# Hi from Romania :)



## kszido (Nov 17, 2014)

Glad to be here, thanks for the opportunity.


----------



## Mbeck (Apr 27, 2011)

Welcome !

How do you handle varroa there ?


----------



## kszido (Nov 17, 2014)




----------



## Mbeck (Apr 27, 2011)

You're new so I guess your photos need approval before I can view.

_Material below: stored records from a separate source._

import Summits.ValiantsHypothesis.ValiantsHypothesis.Theorems.RigidityForcesSymmetryRankRigidMinimalReprLaplaceResidualReduction
import Summits.ValiantsHypothesis.ValiantsHypothesis.Theorems.RigidityForcesSymmetryRankRigidMinimalReprLaplaceFiveCoreCertified

/-!
# The `a = 3` residual of `LaplaceOptimal 5`: the dual-witness SCHEMA for the two cut types — from
# `(φ₀ ⊥ α₀, φ₁ ∈ V₁(φ₀), kernel line)` to «no decomposition» (crux `RankRigidMinimalRepr`, stmt-18034; rung `LaplaceOptimalFive`, stmt-24813)

Lead file of the three-hand cut (val-lit desk g12 RULING #263 (c)/#265 (b)).  For the two cut types to which the four
residual configurations reduce (`…LaplaceResidualTransport`) — the TRIANGLE `(0; 01,02,12)` and `(0; 01,02,34)` — the
common tail of val-lit-p8 g11's blueprint (evidence note NOTE-p8g11-24813 §v3) as ONE schema per type, with the
case-dependent inputs as hypotheses:
* `φ₀` killing the slot-`0` slice (`Σ φ₀ α₀ = 0`) — CASE 1: a full-support covector (`exists_fullSupport_orthogonal`);
  CASE 2: `𝟙 − e_a` (val-lit-p3 g14's `indicator_orthogonal`);
* `φ₁` killing the slot-`1` slice and the cut `{0,1}` charged at slot `1` against `φ₀`;
* the KERNEL LINE `hline`: every `φ₂` killing the two-slot bilinear form `F(φ₀,φ₁,·)` lies on a line `ℂ·w` — CASE 1:
  `fibreSum_kernel_on_line` (FILE 2b); CASE 2: val-lit-p3 g14's `caseTwo_exists_phi1`.
Then **`schema_triangle`** / **`schema_outside`** conclude `¬ [v inj] = Σ slices + Σ pairs`: `φ₂` from the REDUCTION
`exists_orthogonal_not_proportional` (✓ p617102) with `(γ, μ, N) = (α₂, the {0,2}-charge against φ₀, N)`, `N` = the
`φ₀`-contraction of the `{1,2}` cut's cofactor (triangle) resp. the fixed `{3,4}` factor (outside); `(φ₃, φ₄)` from LEMMA C
`bilinear_proportional` (p614067); `per ≠ 0` by `permanent_two_slot`; `LaplaceFiveSlices.refute_of_kills` with p8's
parameter blocks (verbatim the tails of `triangle_case1` / `outside_case1`, `…LaplaceResidualCase1`).
No definitions.  HONEST FRAMING: `hres` is NOT discharged here (the Case-2 feeds are p3's `triangle_case2`/`outside_case2`,
in flight; the assembly is `…LaplaceResidualAssembly`); 24813/24814/18034 stay OPEN; nothing here bears on `VP ≠ VNP`. [folklore]
-/

set_option autoImplicit false

-- the mandated summit-side namespace repeats a component by design (single-problem summit)
set_option linter.dupNamespace false

namespace Summit.ValiantsHypothesis.ValiantsHypothesis.Theorems.RigidityForcesSymmetryRankRigidMinimalRepr

namespace LaplaceResidual

open Finset

/-- **SCHEMA, triangle `(0; 01,02,12)`.**  Slices `α k (v k) · W k v` on slots `0,1,2`, pair terms on the cuts
`{0,1}, {0,2}, {1,2}`.  Given `φ₀ ⊥ α₀`, `φ₁ ⊥ α₁` killing the cut `{0,1}` against `φ₀`, and the kernel line of the
two-slot form `F(φ₀,φ₁,·)`, the decomposition identity is impossible. [folklore] -/
theorem schema_triangle (α : Fin 3 → Fin 5 → ℂ) (W : Fin 3 → (Fin 5 → Fin 5) → ℂ)
    (hW : ∀ k, ∀ v v' : Fin 5 → Fin 5, (∀ j, j ≠ (![0, 1, 2] : Fin 3 → Fin 5) k → v j = v' j) → W k v = W k v')
    (u w : Fin 3 → (Fin 5 → Fin 5) → ℂ)
    (hu : ∀ t, ∀ v v' : Fin 5 → Fin 5, v ((![0, 0, 1] : Fin 3 → Fin 5) t) = v' ((![0, 0, 1] : Fin 3 → Fin 5) t) →
      v ((![1, 2, 2] : Fin 3 → Fin 5) t) = v' ((![1, 2, 2] : Fin 3 → Fin 5) t) → u t v = u t v')
    (hw : ∀ t, ∀ v v' : Fin 5 → Fin 5, (∀ j, j ≠ (![0, 0, 1] : Fin 3 → Fin 5) t →
      j ≠ (![1, 2, 2] : Fin 3 → Fin 5) t → v j = v' j) → w t v = w t v')
    (φ₀ : Fin 5 → ℂ) (hφ₀α : ∑ c, φ₀ c * α 0 c = 0)
    (φ₁ : Fin 5 → ℂ) (hφ₁β : ∑ c, φ₁ c * α 1 c = 0)
    (hφ₁μ : ∑ y, φ₁ y * ∑ a, φ₀ a * u 0 (Function.update (Function.update (fun _ => (0 : Fin 5)) 0 a) 1 y) = 0)
    (wl : Fin 5 → ℂ)
    (hline : ∀ φ₂ : Fin 5 → ℂ,
      (∀ x y : Fin 5, x ≠ y →
        (∑ τ : Equiv.Perm (Fin 5),
          if τ 3 = x ∧ τ 4 = y then φ₀ (τ 0) * φ₁ (τ 1) * φ₂ (τ 2) else 0) = 0) →
      ∃ κ : ℂ, ∀ c, φ₂ c = κ * wl c) :
    ¬ ∀ v : Fin 5 → Fin 5, (if Function.Injective v then (1 : ℂ) else 0) =
      (∑ k, α k (v ((![0, 1, 2] : Fin 3 → Fin 5) k)) * W k v) + ∑ t, u t v * w t v := by
  classical
  let c0 : Fin 5 := 0
  let μ₂ : Fin 5 → ℂ := fun y => ∑ a, φ₀ a * u 1 (Function.update (Function.update (fun _ => c0) 0 a) 2 y)
  let N : Fin 5 → Fin 5 → ℂ := fun y z =>
    ∑ x, φ₀ x * w 2 (Function.update (Function.update (Function.update (fun _ => c0) 0 x) 3 y) 4 z)
  -- φ₂ from the REDUCTION
  obtain ⟨φ₂, hφ₂γ, hφ₂μ, hnot⟩ := exists_orthogonal_not_proportional φ₀ φ₁ wl hline (α 2) μ₂ N
  let M : Fin 5 → Fin 5 → ℂ := fun x y =>
    ∑ σ : Equiv.Perm (Fin 5), if σ 3 = x ∧ σ 4 = y then φ₀ (σ 0) * φ₁ (σ 1) * φ₂ (σ 2) else 0
  -- LEMMA C: covectors for the last two slots
  obtain ⟨φ₃, φ₄, hN0, hM0⟩ : ∃ φ₃ φ₄ : Fin 5 → ℂ, (∑ i, ∑ j, φ₃ i * N i j * φ₄ j) = 0 ∧
      (∑ i, ∑ j, φ₃ i * M i j * φ₄ j) ≠ 0 := by
    by_contra h
    push Not at h
    exact hnot (bilinear_proportional M N h)
  -- the witness
  let φ : Fin 5 → Fin 5 → ℂ := ![φ₀, φ₁, φ₂, φ₃, φ₄]
  have hφ0 : φ 0 = φ₀ := rfl
  have hφ1 : φ 1 = φ₁ := rfl
  have hφ2 : φ 2 = φ₂ := rfl
  have hφ3 : φ 3 = φ₃ := rfl
  have hφ4 : φ 4 = φ₄ := rfl
  have hper : (Matrix.of fun c s => φ s c).permanent ≠ 0 := by
    rw [permanent_two_slot φ, hφ0, hφ1, hφ2, hφ3, hφ4]
    exact hM0
  refine LaplaceFiveSlices.refute_of_kills ![0, 1, 2] α W hW ![0, 0, 1] ![1, 2, 2] (by decide) u w hu hw
    ![false, false, true] ![1, 2, 4] ![0, 0, 0] ![0, 0, 0] ![0, 0, 3] ?_ ?_ φ hper ?_ ?_ ?_
  · intro t ht; fin_cases t
    · right; exact ⟨rfl, rfl⟩
    · right; exact ⟨rfl, rfl⟩
    · exact absurd ht (by decide)
  · intro t ht; fin_cases t
    · exact absurd ht (by decide)
    · exact absurd ht (by decide)
    · decide
  · intro k; fin_cases k
    · exact hφ₀α
    · exact hφ₁β
    · exact hφ₂γ
  · intro t ht; fin_cases t
    · show ∑ y, φ 1 y * ∑ a, φ 0 a * u 0 (Function.update (Function.update (fun _ => (0 : Fin 5)) 0 a) 1 y) = 0
      rw [hφ0, hφ1]; exact hφ₁μ
    · show ∑ y, φ 2 y * ∑ a, φ 0 a * u 1 (Function.update (Function.update (fun _ => (0 : Fin 5)) 0 a) 2 y) = 0
      rw [hφ0, hφ2]; exact hφ₂μ
    · exact absurd ht (by decide)
  · intro t ht; fin_cases t
    · exact absurd ht (by decide)
    · exact absurd ht (by decide)
    · show ∑ z, φ 4 z * ∑ xy : Fin 5 × Fin 5, φ 0 xy.1 * φ 3 xy.2 *
          w 2 (Function.update (Function.update (Function.update (fun _ => (0 : Fin 5)) 0 xy.1) 3 xy.2) 4 z) = 0
      rw [hφ0, hφ3, hφ4, ← hN0]
      simp only [N, Fintype.sum_prod_type, Fin.sum_univ_five]
      ring

/-- **SCHEMA, `(0; 01,02,34)`.**  Slices on slots `0,1,2`, pair terms on the cuts `{0,1}, {0,2}, {3,4}` (the last one
killed on its 2-slot side by the FIXED factor `u 2`).  Same inputs, same conclusion. [folklore] -/
theorem schema_outside (α : Fin 3 → Fin 5 → ℂ) (W : Fin 3 → (Fin 5 → Fin 5) → ℂ)
    (hW : ∀ k, ∀ v v' : Fin 5 → Fin 5, (∀ j, j ≠ (![0, 1, 2] : Fin 3 → Fin 5) k → v j = v' j) → W k v = W k v')
    (u w : Fin 3 → (Fin 5 → Fin 5) → ℂ)
    (hu : ∀ t, ∀ v v' : Fin 5 → Fin 5, v ((![0, 0, 3] : Fin 3 → Fin 5) t) = v' ((![0, 0, 3] : Fin 3 → Fin 5) t) →
      v ((![1, 2, 4] : Fin 3 → Fin 5) t) = v' ((![1, 2, 4] : Fin 3 → Fin 5) t) → u t v = u t v')
    (hw : ∀ t, ∀ v v' : Fin 5 → Fin 5, (∀ j, j ≠ (![0, 0, 3] : Fin 3 → Fin 5) t →
      j ≠ (![1, 2, 4] : Fin 3 → Fin 5) t → v j = v' j) → w t v = w t v')
    (φ₀ : Fin 5 → ℂ) (hφ₀α : ∑ c, φ₀ c * α 0 c = 0)
    (φ₁ : Fin 5 → ℂ) (hφ₁β : ∑ c, φ₁ c * α 1 c = 0)
    (hφ₁μ : ∑ y, φ₁ y * ∑ a, φ₀ a * u 0 (Function.update (Function.update (fun _ => (0 : Fin 5)) 0 a) 1 y) = 0)
    (wl : Fin 5 → ℂ)
    (hline : ∀ φ₂ : Fin 5 → ℂ,
      (∀ x y : Fin 5, x ≠ y →
        (∑ τ : Equiv.Perm (Fin 5),
          if τ 3 = x ∧ τ 4 = y then φ₀ (τ 0) * φ₁ (τ 1) * φ₂ (τ 2) else 0) = 0) →
      ∃ κ : ℂ, ∀ c, φ₂ c = κ * wl c) :
    ¬ ∀ v : Fin 5 → Fin 5, (if Function.Injective v then (1 : ℂ) else 0) =
      (∑ k, α k (v ((![0, 1, 2] : Fin 3 → Fin 5) k)) * W k v) + ∑ t, u t v * w t v := by
  classical
  let c0 : Fin 5 := 0
  let μ₂ : Fin 5 → ℂ := fun y => ∑ a, φ₀ a * u 1 (Function.update (Function.update (fun _ => c0) 0 a) 2 y)
  let N : Fin 5 → Fin 5 → ℂ := fun y z => u 2 (Function.update (Function.update (fun _ => c0) 3 y) 4 z)
  obtain ⟨φ₂, hφ₂γ, hφ₂μ, hnot⟩ := exists_orthogonal_not_proportional φ₀ φ₁ wl hline (α 2) μ₂ N
  let M : Fin 5 → Fin 5 → ℂ := fun x y =>
    ∑ σ : Equiv.Perm (Fin 5), if σ 3 = x ∧ σ 4 = y then φ₀ (σ 0) * φ₁ (σ 1) * φ₂ (σ 2) else 0
  obtain ⟨φ₃, φ₄, hN0, hM0⟩ : ∃ φ₃ φ₄ : Fin 5 → ℂ, (∑ i, ∑ j, φ₃ i * N i j * φ₄ j) = 0 ∧
      (∑ i, ∑ j, φ₃ i * M i j * φ₄ j) ≠ 0 := by
    by_contra h
    push Not at h
    exact hnot (bilinear_proportional M N h)
  let φ : Fin 5 → Fin 5 → ℂ := ![φ₀, φ₁, φ₂, φ₃, φ₄]
  have hφ0 : φ 0 = φ₀ := rfl
  have hφ1 : φ 1 = φ₁ := rfl
  have hφ2 : φ 2 = φ₂ := rfl
  have hφ3 : φ 3 = φ₃ := rfl
  have hφ4 : φ 4 = φ₄ := rfl
  have hper : (Matrix.of fun c s => φ s c).permanent ≠ 0 := by
    rw [permanent_two_slot φ, hφ0, hφ1, hφ2, hφ3, hφ4]
    exact hM0
  refine LaplaceFiveSlices.refute_of_kills ![0, 1, 2] α W hW ![0, 0, 3] ![1, 2, 4] (by decide) u w hu hw
    ![false, false, false] ![1, 2, 4] ![0, 0, 3] ![0, 0, 0] ![0, 0, 0] ?_ ?_ φ hper ?_ ?_ ?_
  · intro t ht; fin_cases t
    · right; exact ⟨rfl, rfl⟩
    · right; exact ⟨rfl, rfl⟩
    · right; exact ⟨rfl, rfl⟩
  · intro t ht; fin_cases t
    · exact absurd ht (by decide)
    · exact absurd ht (by decide)
    · exact absurd ht (by decide)
  · intro k; fin_cases k
    · exact hφ₀α
    · exact hφ₁β
    · exact hφ₂γ
  · intro t ht; fin_cases t
    · show ∑ y, φ 1 y * ∑ a, φ 0 a * u 0 (Function.update (Function.update (fun _ => (0 : Fin 5)) 0 a) 1 y) = 0
      rw [hφ0, hφ1]; exact hφ₁μ
    · show ∑ y, φ 2 y * ∑ a, φ 0 a * u 1 (Function.update (Function.update (fun _ => (0 : Fin 5)) 0 a) 2 y) = 0
      rw [hφ0, hφ2]; exact hφ₂μ
    · show ∑ y, φ 4 y * ∑ a, φ 3 a * u 2 (Function.update (Function.update (fun _ => (0 : Fin 5)) 3 a) 4 y) = 0
      rw [hφ3, hφ4, ← hN0]
      simp only [N, Fin.sum_univ_five]
      ring
  · intro t ht; fin_cases t
    · exact absurd ht (by decide)
    · exact absurd ht (by decide)
    · exact absurd ht (by decide)

end LaplaceResidual

end Summit.ValiantsHypothesis.ValiantsHypothesis.Theorems.RigidityForcesSymmetryRankRigidMinimalRepr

One is amitraz what's furetto? ( my Romanian is atrocious)


----------



## kszido (Nov 17, 2014)

http://www.nektarking.ro/varroa-atka-elleni-porlaszto.php

You will find it there , its the fourth item,


----------



## kszido (Nov 17, 2014)

Actually I'm Hungarian, just living in Romania - Transylvania


----------



## Mbeck (Apr 27, 2011)

My Hungarian isn't very good either:lpf:

http://www.theonion.com/articles/first-disk-of-rosetta-stone-hungarian-just-urges-l,28421/

I'll have to go back later and try to translate that page.
Is it used to fume with oxcilic acid?

Beekeeping seem very innovative there.


----------



## kszido (Nov 17, 2014)

You don't need to translate the page, its a simple online store, but yes it is used to fume with the taktik solution. My english isn't great, especially in beekeeping terms 
https://www.youtube.com/watch?v=p_1P47QQptM in english for different use ,...


----------



## rniles (Oct 10, 2012)

Welcome! I hope you will post pictures and information on how you work your hives in Romania! I love learning how other countries keep their bees!


----------



## WBVC (Apr 25, 2013)

Do you use bee house hives? If so do you know if they export them?


----------



## AmericasBeekeeper (Jan 24, 2010)

Welcome!


----------



## GaryG74 (Apr 9, 2014)

Welcome to BeeSource!


----------



## gjt (Jul 24, 2014)

Furetto is not Hungarian, but Italian brand name of a fogger. You can see the little ferret (furetto) logo on the side of the device.

Szia *kszido*; hány családod és milyen kaptáraid vannak? Én NB-akkal nőttem föl.


----------



## cata_rebel (Jun 26, 2013)

si ce vorbesti romaneste sau ungureste ?


----------



## gjt (Jul 24, 2014)

Magyar.


----------



## Charlie B (May 20, 2011)

Welcome from the beekeeping capital of the world!


----------